What you have to do: Pick out each line of the records in which the word "Long" appears.

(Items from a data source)
# # # # # # #
/-- `#scale-bad ≤ #registered-scale-bad + #(charge-free ∧ near charge at radius 7ρ/2 + 5/2)`. -/
theorem scaleCount_le {a s ρ ε g : ℝ} (hρ : 0 ≤ ρ) (hT : TwoShellShape (1 / 100) ε g) {y : Fin N → EuclideanSpace ℝ (Fin 3)}
    (hy : Function.Injective y) : scaleCount a s y ≤ regScaleCount a s ρ ε g y + nearChargeCount (7 * ρ / 2 + 5 / 2) y := by
  classical
  simp only [scaleCount, regScaleCount, nearChargeCount, Nat.card_eq_fintype_card, Fintype.card_subtype]
  calc (Finset.univ.filter fun i => Bad a s y i ∧ (Short a s y i ∨ Long a s y i)).card
      ≤ ((Finset.univ.filter fun i => (Bad a s y i ∧ (Short a s y i ∨ Long a s y i)) ∧ DeepReg ρ ε g y i) ∪
          (Finset.univ.filter fun i => IsChargeFree (1 / 100 : ℝ) y i ∧ NearCharge (7 * ρ / 2 + 5 / 2) y i)).card := by
        apply Finset.card_le_card
        intro i hi
        rw [Finset.mem_filter] at hi
        rw [Finset.mem_union, Finset.mem_filter, Finset.mem_filter]
        by_cases hD : DeepReg ρ ε g y i
        · exact Or.inl ⟨hi.1, hi.2, hD⟩
        · exact Or.inr ⟨hi.1, hi.2.1.1, nearCharge_of_not_deepReg hρ hT hy hD⟩
    _ ≤ _ := Finset.card_union_le _ _
set_option maxHeartbeats 400000 in
/-- **THE SEAM.  `TwoShellShape (1/100) ε g → RegisteredScaleGap a s ρ ε g → NearChargeGap (7ρ/2 + 5/2) → ScaleEnergyGap a s`** (`ρ ≥ 0`):
the `λ`-combination `λ·(α) + (1−λ)·(β′)` with `λ = c₂ / (2 (C₁ + c₂))`, so that the rebate `λ C₁` per unframed charge-free site is dominated
by the price `(1−λ) c₂` the near-charge census charges for it. [this file] -/
theorem scaleEnergyGap_of_registered_nearCharge {a s ρ ε g : ℝ} (hρ : 0 ≤ ρ) (hT : TwoShellShape (1 / 100) ε g)
    (hR : RegisteredScaleGap a s ρ ε g) (hNC : NearChargeGap (7 * ρ / 2 + 5 / 2)) : ScaleEnergyGap a s := by
  obtain ⟨c₁, C₁, hc₁, h₁⟩ := hR
  obtain ⟨c₂, C₂, hc₂, h₂⟩ := hNC
  -- normalise the rebates to be nonnegative
  set D₁ : ℝ := max C₁ 0 with hD₁
  set D₂ : ℝ := max C₂ 0 with hD₂
  have hD₁0 : 0 ≤ D₁ := le_max_right _ _
  have hD₂0 : 0 ≤ D₂ := le_max_right _ _
  have hC₁le : C₁ ≤ D₁ := le_max_left _ _
  have hC₂le : C₂ ≤ D₂ := le_max_left _ _
  -- the weight
  set l : ℝ := c₂ / (2 * (D₁ + c₂)) with hl
  have hden : 0 < 2 * (D₁ + c₂) := by positivity
  have hl0 : 0 < l := by positivity
  have hldef : l * (2 * (D₁ + c₂)) = c₂ := by rw [hl]; field_simp
  have hl1 : l ≤ 1 / 2 := by
    rw [hl, div_le_iff₀ hden]; nlinarith
  refine ⟨l * min c₁ c₂, D₁ + D₂, by positivity, fun N y hy => ?_⟩
  have e₁ := h₁ N y hy
  have e₂ := h₂ N y hy
  -- counts
  have hU : (unregCount ε g y : ℝ) ≤ chargedCount y + nearChargeCount (7 * ρ / 2 + 5 / 2) y := by
    exact_mod_cast unregCount_le (by linarith) hT hy
  have hS : (scaleCount a s y : ℝ) ≤ regScaleCount a s ρ ε g y + nearChargeCount (7 * ρ / 2 + 5 / 2) y := by
    exact_mod_cast scaleCount_le hρ hT hy
  have hA0 : (0 : ℝ) ≤ regScaleCount a s ρ ε g y := Nat.cast_nonneg _
  have hB0 : (0 : ℝ) ≤ nearChargeCount (7 * ρ / 2 + 5 / 2) y := Nat.cast_nonneg _
  have hU0 : (0 : ℝ) ≤ unregCount ε g y := Nat.cast_nonneg _
  have hm0 : (0 : ℝ) ≤ chargedCount y := Nat.cast_nonneg _
  have hsc0 : (0 : ℝ) ≤ scaleCount a s y := Nat.cast_nonneg _
  have hN23 : (0 : ℝ) ≤ (N : ℝ) ^ (2 / 3 : ℝ) := Real.rpow_nonneg (Nat.cast_nonneg _) _
  -- (α) and (β′) with nonnegative rebates
  have e₁' : (N : ℝ) * (⨅ Q : PeriodicConfiguration 3, Q.energyPerParticle lennardJones) + c₁ * (regScaleCount a s ρ ε g y : ℝ)
      - D₁ * (unregCount ε g y : ℝ) - D₁ * (N : ℝ) ^ (2 / 3 : ℝ) ≤ interactionEnergy lennardJones y := by
    nlinarith [mul_nonneg (sub_nonneg.2 hC₁le) hU0, mul_nonneg (sub_nonneg.2 hC₁le) hN23]
  have e₂' : (N : ℝ) * (⨅ Q : PeriodicConfiguration 3, Q.energyPerParticle lennardJones)
      + c₂ * (nearChargeCount (7 * ρ / 2 + 5 / 2) y : ℝ) - D₂ * (chargedCount y : ℝ) - D₂ * (N : ℝ) ^ (2 / 3 : ℝ) ≤
      interactionEnergy lennardJones y := by
    nlinarith [mul_nonneg (sub_nonneg.2 hC₂le) hm0, mul_nonneg (sub_nonneg.2 hC₂le) hN23]
  -- the λ-combination
  have f₁ := mul_le_mul_of_nonneg_left e₁' hl0.le
  have f₂ := mul_le_mul_of_nonneg_left e₂' (by linarith : (0 : ℝ) ≤ 1 - l)
  -- price bookkeeping: (1 - l) c₂ - l D₁ ≥ l c₂
  have hkey : l * c₂ ≤ (1 - l) * c₂ - l * D₁ := by nlinarith
  have hmin₁ : l * min c₁ c₂ ≤ l * c₁ := mul_le_mul_of_nonneg_left (min_le_left _ _) hl0.le
  have hmin₂ : l * min c₁ c₂ ≤ l * c₂ := mul_le_mul_of_nonneg_left (min_le_right _ _) hl0.le
  have hmin0 : 0 ≤ l * min c₁ c₂ := by positivity
  nlinarith [mul_le_mul_of_nonneg_left hS hmin0, mul_le_mul_of_nonneg_left hU (mul_nonneg hl0.le hD₁0),
    mul_nonneg hA0 (sub_nonneg.2 hmin₁), mul_nonneg hB0 (sub_nonneg.2 hmin₂), mul_nonneg hB0 (sub_nonneg.2 hkey),
    mul_nonneg hm0 hD₁0, mul_nonneg hm0 hD₂0, mul_nonneg hN23 hD₁0, mul_nonneg hN23 hD₂0,
    mul_nonneg (mul_nonneg hl0.le hD₂0) hm0, mul_nonneg (mul_nonneg hl0.le hD₂0) hN23,
    mul_nonneg (mul_nonneg (by linarith : (0:ℝ) ≤ 1 - l) hD₁0) hm0, mul_nonneg (mul_nonneg (by linarith : (0:ℝ) ≤ 1 - l) hD₁0) hN23]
# # # # # # #
Answer below:
  calc (Finset.univ.filter fun i => Bad a s y i ∧ (Short a s y i ∨ Long a s y i)).card
      ≤ ((Finset.univ.filter fun i => (Bad a s y i ∧ (Short a s y i ∨ Long a s y i)) ∧ DeepReg ρ ε g y i) ∪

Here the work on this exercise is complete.